If a \(1.50\,{\rm{cm}}\)-thick piece of lead can absorb \({\rm{90}}{\rm{.0 \% }}\) of the \({\rm{\gamma }}\) rays from a radioactive source, how many centimeters of lead are needed to absorb all but \({\rm{0}}{\rm{.100 \% }}\) of the \({\rm{\gamma }}\) rays?

The spontaneous emission of radiation in the form of particles or high-energy photons as a result of a nuclear process is known as radioactivity.
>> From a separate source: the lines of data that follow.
/-!
# `T4Continuum.ShellMeasureRootCompositionFibre` — END-II ON A FLUCTUATION FIBRE: the per-slot anti-concentration (M1)
# for a realized slot law of the shape «additive Haar measure on a finite-dimensional real space of block fluctuation
# coordinates × ANY s-finite exterior law, with density» — the shape of print's δ-constrained, gauge-fixed fluctuation
# integral AFTER its own chart of the «approximate fluctuation field» — from the SAME level data as E2′, with NO
# product-Haar model of the level-`j` bonds, NO `SU(2)` exponential chart and NO gauge hypothesis
# (cell `pub-balaban`, sub-cell `t4`, spine estimate NE7c (node U5b); NE7c ROUND-2 crew `t4-ne7c-formalise-*`, seat
# leaf-10 (gen 2), file 3 of the OFFERED row «(LR)_j with print's fixed centre» (journal l.7391 / l.7552 / l.7719,
# LOCATOR l.7826 = GAPS G-ne7cL10g2-1 (R3)); ADDITIVE — imports `ShellMeasureRootCompositionLevelZero` (p208890) only,
# modifies nothing)

HONEST FRAMING.  Finite four-torus programme, rung (B)+1 only — NOT infinite volume, NOT a mass gap, NOT the Clay
problem, NOT summit progress; (B), `BetaPertHyp`, (B^μ) are not consumed.  (M1) for Bałaban's inductively defined
effective measures is NOT PRINTED (GAPS G-ne7cp1-1), asserted by nobody, NOT moved here.  NE7c ⇐ the named binders
(trigger c3); NE7c NOT PRINTED, NOT proved; spine PROVED 0/9 before and after.  STRUCTURAL BOOKKEEPING — no estimate,
0 sorry, 0 citations, no `def` (c2).  HONEST DEPENDENCY (cell): continuum YM on T⁴ ⇐ BetaPertH ∧ nine spine estimates
(0/9 proved); BetaPertH ⇐ (D1) ∧ (D4) ∧ CAP+tail; G-an2-4 gates asym, D1 and NE2/3/4.

THE POINT (GAPS G-ne7cL10g2-1 (R3)).  Every END-II in the tree (E2 `ShellMeasureRootCompositionSU2`, E2′
`…LevelZero.slotAC_realized_su2_of_levelData_cube`, the raw ∕ fixed-centre ENDs of `ShellMeasureWindowFixedCentre`,
S15, S20) types the slot's realized law as `(fieldMeasure P j SU2).withDensity F` — PRODUCT HAAR on the level-`j`
bonds with a density.  Print's level-`j` fluctuation integral ([Balaban1989LargeFieldI] (1.25) p. 182 = B14 (2.21))
integrates `dV_j` against the AVERAGING CONSTRAINT `δ(V̄_j V_{j+1}^{-1})`: conditionally on the coarse field the law
lives on the fibre `{V̄_j = V_{j+1}}`, which is NOT absolutely continuous w.r.t. product Haar; print then charts the
«approximate fluctuation field» `V_j(b)(V^{(j)}_Z(b))^{-1}` about the fixed centre (1.26).  So the realized shape the
[dict] push can honestly deliver at a live level is: an additive Haar measure `μ` on a finite-dimensional real space
`E` of BLOCK FLUCTUATION COORDINATES (e.g. the linearised fibre `ker Q` of the block, or `ℝ^m`) times ANY s-finite
exterior law `ζ`, with a density `F` (print's gauge-fixed integrand ∘ the fibre chart × its Jacobian).  For that shape
END-II needs neither the `SU(2)` chart `chart_su2` nor the product-Haar disintegration nor any gauge hypothesis: it is
`T4ShellMeasureLocal.slotAntiConcentration_of_sections` (frozen exterior) ∘ the one-depth assembly
`ShellMeasureLevelAssembly.slotAntiConcentration_of_levelData` (generic in `E`, `μ`) ∘
`ShellMeasureRootCompositionLevelZero.slotAntiConcentration_congr_offNull` (tested variable read on the support).
* §1 `slotAC_block_of_levelData` — ONE block, exterior frozen: (M1) for `μ.withDensity F₀` on `E` from E2′'s level
  data IN THE FLUCTUATION COORDINATES, the dictionary `F₀ = Jco · weight` pointwise and `u₀ = classifier` on the support.
* §2 `slotAC_fibre_of_levelData` — THE FIBRE END: (M1) for `((μ.prod ζ).withDensity F)` on `E × Z`, tested variable
  `u : E × Z → ℝ`, from the level data of every exterior point `z`; constant LITERALLY E2′'s with `n ↦ finrank ℝ E`:
  `2(finrank ℝ E + β Σ_p L̄_p(d̄_p + 4s̄_p) + B_𝓔)/(1−δ)`.  END-I's seam `ShellMeasureRootCompositionSeam.hac_of_slotConst`
  (ANY slot family) consumes it unchanged.
CONSEQUENCE FOR THE LEDGER (c3-honest).  The live-level [dict] obligation becomes PRECISE AND SMALLER: supply
`(E, μ, Z, ζ, F, u)` — the block's fluctuation coordinates with print's integrand pulled back — and the level data in
those coordinates; the product-Haar-on-bonds model and the `SU(2)` chart are needed only where they are honest (level 0:
S11/S17/S19; the raw ∕ tree-gauge ENDs).  The window (1.27) is a centre-monotone co-test inside `Jco` in these
coordinates (a ball about `0`).  Nothing printed is asserted; the fibre chart itself (B12 §1 ∕ B13) stays DISPLAYED.
WHAT THIS DOES NOT DO.  No instance of SM-L1/L3/L4/L6 at any `j ≥ 1`; no chart of Bałaban's constraint surface is
constructed; (M1) per slot stays THE wall; NE7c NOT proved; 0/9 spine.
-/

noncomputable section

open NormedSpace Set Function MeasureTheory Metric

namespace Summit.QuantumFields.BalabanUV.T4Continuum.ShellMeasureRootCompositionFibre

open scoped ENNReal
open Literature.MathematicalPhysics.QuantumFieldTheory.Balaban1983to89
open T4ShellMeasure (SlotAntiConcentration)
open T4ShellMeasureLocal (slotAntiConcentration_of_sections)
open ShellMeasureWilsonTrace (TraceData)
open ShellMeasureWilsonMoving (MLetter mwordEval mdFro sSum lSum)
open ShellMeasureLevelAssembly (classifier weight slotAntiConcentration_of_levelData)
open ShellMeasureRootCompositionLevelZero (slotAntiConcentration_congr_offNull)

variable {E : Type*} [NormedAddCommGroup E] [NormedSpace ℝ E] [MeasurableSpace E] [BorelSpace E]
  [FiniteDimensional ℝ E] (μ : Measure E) [μ.IsAddHaarMeasure]
variable {A : Type*} [NormedRing A] [NormedAlgebra ℂ A] [CompleteSpace A] [NormOneClass A]

/-! ## §1 One block, exterior frozen: (M1) on the fluctuation space from level data -/

/-- **(M1) ON THE BLOCK FLUCTUATION SPACE ⇐ SM-L1…L6 + DICTIONARY (one block, exterior frozen).**  Data: a
finite-dimensional real normed space `E` (the block's fluctuation coordinates) with an additive Haar measure `μ`; a
measurable density `F₀` of finite mass and a tested variable `u₀` on `E`; LEVEL DATA in a complete normed `ℂ`-algebra
`A` with trace datum `Ttr` (`N > 0`) — classifier plaquette functionals `hol p` (`p ∈ P_u ≠ ∅`, continuous), weight
words `Gw p` (`p ∈ P_w`), non-Wilson term `𝓔`, window `W`, kept co-tests `Jco`, sizes `s̄ ≤ 1`, `L̄, d̄ ≥ 0`, numbers
`θ > 0`, `0 ≤ δ < 1`, `0 ≤ ρ ≤ (1−δ)/2`, `β ≥ 0`, `Rad > 1`, `H`, `B_𝓔 ≥ 0`.  DICTIONARY: `hFdict` — the density IS
`Jco · weight Ttr β P_w Gw 𝓔` pointwise; `hudict` — ON THE SUPPORT of `F₀` the tested variable IS `classifier hPu hol`.
BINDERS (E2′'s, NOT instantiated): SM-L5/L6 `hJW`/`hJ`, SM-L1 `hAN`, SM-L3 `hGW`, SM-L4 `hE`, SM-L2 `hSM`.  CONCLUSION:
`SlotAntiConcentration (μ.withDensity F₀) u₀ θ ρ (2(finrank ℝ E + β Σ_p L̄_p(d̄_p + 4s̄_p) + B_𝓔)/(1−δ))`.
CONDITIONAL on every binder; nothing PRINTED is asserted. [folklore] -/
theorem slotAC_block_of_levelData {F₀ : E → ℝ≥0∞} (hF₀ : Measurable F₀) (hfin : (μ.withDensity F₀) univ ≠ ∞)
    (u₀ : E → ℝ)
    -- level data in the fluctuation coordinates
    (Ttr : TraceData A) (hN : 0 < Ttr.N) {ι κ : Type*} {Pu : Finset ι} (hPu : Pu.Nonempty)
    (hol : ι → E → A) (hcont : ∀ p ∈ Pu, Continuous (hol p))
    (Pw : Finset κ) (Gw : κ → E → A) (𝓔 : E → ℝ) (W : Set E) (Jco : E → ℝ≥0∞)
    {θ δ ρ β Rad H B𝓔 : ℝ} {sw lw dw : κ → ℝ}
    -- DICTIONARY
    (hFdict : ∀ x, F₀ x = Jco x * weight Ttr β Pw Gw 𝓔 x)
    (hudict : ∀ x, F₀ x ≠ 0 → u₀ x = classifier hPu hol x)
    -- SM-L5/L6: kept co-tests supported in the window, centre-monotone
    (hJW : ∀ x, Jco x ≠ 0 → x ∈ W) (hJ : ∀ x, ∀ a : ℝ, 0 ≤ a → Jco x ≤ Jco (Real.exp (-a) • x))
    -- SM-L1 (AN-bound)
    (hRad : 1 < Rad)
    (hAN : ∀ x ∈ W, ∀ p ∈ Pu, ∃ f : ℂ → A, DifferentiableOn ℂ f (ball 0 Rad) ∧
      (∀ w ∈ ball (0 : ℂ) Rad, ‖f w‖ ≤ H) ∧ f 0 = 0 ∧ ∀ c' : ℝ, 0 ≤ c' → c' ≤ 1 → f (c' : ℂ) = hol p (c' • x) - 1)
    -- SM-L3 graded sectioned words
    (hGW : ∀ x ∈ W, ∀ p ∈ Pw, ∃ gw : List (MLetter A × ℝ × ℝ), (∀ y ∈ gw, y.1.Good Ttr.τ y.2.1 y.2.2) ∧
      sSum gw ≤ sw p ∧ lSum gw ≤ lw p ∧ mdFro (gw.map Prod.fst) ≤ dw p ∧
      ∀ c' : ℝ, 0 ≤ c' → c' ≤ 1 → mwordEval c' (gw.map Prod.fst) = Gw p (c' • x))
    (hsw1 : ∀ p ∈ Pw, sw p ≤ 1) (hsw0 : ∀ p ∈ Pw, 0 ≤ sw p) (hlw0 : ∀ p ∈ Pw, 0 ≤ lw p)
    (hdw0 : ∀ p ∈ Pw, 0 ≤ dw p)
    -- SM-L4 non-Wilson ray bound
    (hE : ∀ x ∈ W, ∀ c' : ℝ, 1 / 2 ≤ c' → c' ≤ 1 → 𝓔 (c' • x) ≤ 𝓔 x + (1 - c') * B𝓔) (hB𝓔 : 0 ≤ B𝓔)
    -- numbers + SM-L2 (SM)
    (hθ : 0 < θ) (hδ0 : 0 ≤ δ) (hδ1 : δ < 1) (hρ0 : 0 ≤ ρ) (hρ : ρ ≤ (1 - δ) / 2) (hβ : 0 ≤ β)
    (hSM : 36 * H * 1 ^ 2 / (Rad - 1) ^ 2 ≤ δ * θ) :
    SlotAntiConcentration (μ.withDensity F₀) u₀ θ ρ
      (2 * ((Module.finrank ℝ E : ℝ) + (β * ∑ p ∈ Pw, lw p * (dw p + 4 * sw p) + B𝓔)) / (1 - δ)) := by
  -- the density rewritten through the dictionary
  have hdens : F₀ = fun x => Jco x * weight Ttr β Pw Gw 𝓔 x := funext hFdict
  -- finiteness of the sub-threshold mass
  have hfin' : (μ.withDensity fun x => Jco x * weight Ttr β Pw Gw 𝓔 x) {x | classifier hPu hol x < θ} ≠ ∞ := by
    rw [← hdens]
    exact ne_top_of_le_ne_top hfin (measure_mono (subset_univ _))
  -- the one-depth assembly
  have h := slotAntiConcentration_of_levelData μ Ttr hN hPu hol hcont Pw Gw 𝓔 (W := W) (J := Jco) hJW hJ hRad hAN
    hGW hsw1 hsw0 hlw0 hdw0 hE hB𝓔 hθ hδ0 hδ1 hρ0 hρ hβ hSM hfin'
  -- the tested variable is read through the dictionary ON THE SUPPORT; off the support the law vanishes
  have hK : MeasurableSet {x | F₀ x ≠ 0} := hF₀ (measurableSet_singleton 0).compl
  rw [hdens]
  refine slotAntiConcentration_congr_offNull μ hK (fun x hx => ?_) (fun x hx => hudict x hx) h
  have hx' : F₀ x = 0 := by simpa only [mem_setOf_eq, not_not] using hx
  rw [← hFdict, hx']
The absorption of \({\rm{\gamma }}\) rays through the lead is:

\(N = {N_0}{e^{ - \mu x}}\)

Now, when the value of:

\(x = 1.50\,{\rm{cm}}\).

Then, we have the value:

\(N = \left( {10.0\% } \right){N_0}\).

So, we get:

\(\begin{align}{e^{ - \mu (1.50\;cm)}} &= \frac{{(10.0\% ){N_0}}}{{{N_0}}}\\ &= 0.100..................(1)\end{align}\)

Then, we have:

\(\mu = \frac{{\ln (0.100)}}{{(1.50\,cm)}}.............(2)\)

Now, if \({\rm{100\% }}\) of the \({\rm{\gamma }}\) rays is remaining.
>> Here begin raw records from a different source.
import Summits.BirchSwinnertonDyer.BirchSwinnertonDyer.Theorems.BiquadraticEisensteinDescentHeegnerTwistCouplingInSupplyLinnikCensusGeneral
import Mathlib.Data.Nat.Choose.Bounds
import HarnessLib

set_option linter.dupNamespace false -- `Summit.BirchSwinnertonDyer.BirchSwinnertonDyer.Theorems.…` (summit = sub)
set_option autoImplicit false

/-!
# Crux `HeegnerTwistCouplingInSupply` (stmt-BirchSwinnertonDyer-21381) — Linnik census of a SINGLE SLOT:
# «no prime `q ≤ Q^{1/4}` in the unit class `c (mod M)` with `(q/p) = s`» is `O_{M}(log⁸ Q)`-sparse in `p`, either sign `s`

Route `BiquadraticEisensteinDescent` (cell `pub/bsd-wall`, width seat `bsd-wall-cm-bed-w3` g19; `--supports` 21381, helper).
Engine file for the k = 1 PATTERN-FREE CENSUS of the two-parameter congruent families `E_{pr}`, `E_{2pr}` (companion
`…LinnikCensusKOne.lean`): a pattern-free winning family of the sign-table game (w3 g18's `SymbolicMonsky` engine) needs, for each of
its `t ≤ 3` slots, ONE prime `q ≤ Q^{1/4}` in a fixed unit class `c (mod 8r)` with a prescribed Legendre sign `(q/p) = s`. This file
bounds the primes `p` for which a slot FAILS:

* `card_le_of_residue_amplifier` — the sign-`+1` twin of `…LinnikCensusGeneral.card_le_of_nonresidue_amplifier`: if every located
  prime is a RESIDUE modulo every `p ∈ P`, the products of `k` of them are residues too (any `k`), and Montgomery's arithmetic large sieve
  (tree, PROVED: `Literature.NumberTheory.Sieve.ArithmeticLargeSieve.card_primes_le_of_forbidden_classes`) gives `#P ≤ 4Q²/C(#L,k)`;
* `exists_card_primesMod_ge_slack` — located-class supply at height `y` with slack: `y/(8φ(M) log y) + 7 ≤ #{q ≤ y prime, q ≡ c (M)}`
  for large `y` (tree PNT for progressions, PROVED, through `exists_card_primesMod_mul_log_ge`);
* ★ `slotCensus` — for every modulus `M ≥ 1`, unit class `c`, and sign `s ∈ {1, −1}`: `∃ C > 0, ∀ Q ≥ 3`,
  `#{p ≤ Q prime, ⌊√Q⌋ < p : no prime q ≤ ⌊⌊√Q⌋^{1/2}⌋, q ≡ c (M), (q/p) = s} ≤ C (log Q)⁸` — amplifier of EIGHT located primes
  (`(Q^{1/4})⁸ ≤ Q²`), no named fact.

HONEST FRAMING: an unconditional analytic-number-theory engine; by itself it proves nothing about any curve; the crux (C⁺), its stubs and
BSD are untouched. THEOREMS ONLY (no `def`); constants not optimised.
-/

namespace Summit.BirchSwinnertonDyer.BirchSwinnertonDyer.Theorems.LinnikCensus

open Finset
open Literature.NumberTheory.Sieve.ArithmeticLargeSieve (intRes intRes_natCast card_primes_le_of_forbidden_classes)

/-! ## The residue-sign amplifier -/

/-- If every member of a finset of naturals is a quadratic RESIDUE mod `b` (symbol `+1`), so is the product. [folklore] -/
theorem jacobiSym_finsetProd_of_forall_eq_one {b : ℕ} (s : Finset ℕ) (h : ∀ q ∈ s, jacobiSym (q : ℤ) b = 1) :
    jacobiSym ((∏ q ∈ s, q : ℕ) : ℤ) b = 1 := by
  induction s using Finset.cons_induction with
  | empty => simp [jacobiSym.one_left]
  | cons a s ha ih =>
      rw [Finset.prod_cons, Nat.cast_mul, jacobiSym.mul_left, h a (Finset.mem_cons_self a s),
        ih (fun q hq => h q (Finset.mem_cons.mpr (Or.inr hq))), one_mul]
We, then have the value as: \(N = 0.00100{N_0}\).

So, we get:

\(\begin{align}{e^{ - \mu x}} &= \frac{N}{{{N_0}}}\\ &= \frac{{0.00100{N_0}}}{{{N_0}}}\\ &= 0.00100..................(3)\end{align}\)

\(\begin{align}x &= \frac{{\ln (0.00100)}}{\mu }\\ &= \frac{{\ln (0.00100)}}{{\ln (0.100)}}(1.50\;\,cm)\\ &= 4.50\,\;cm........................(4)\end{align}\)

Therefore, the thickness is: \(4.50\;\,{\rm{cm}}\).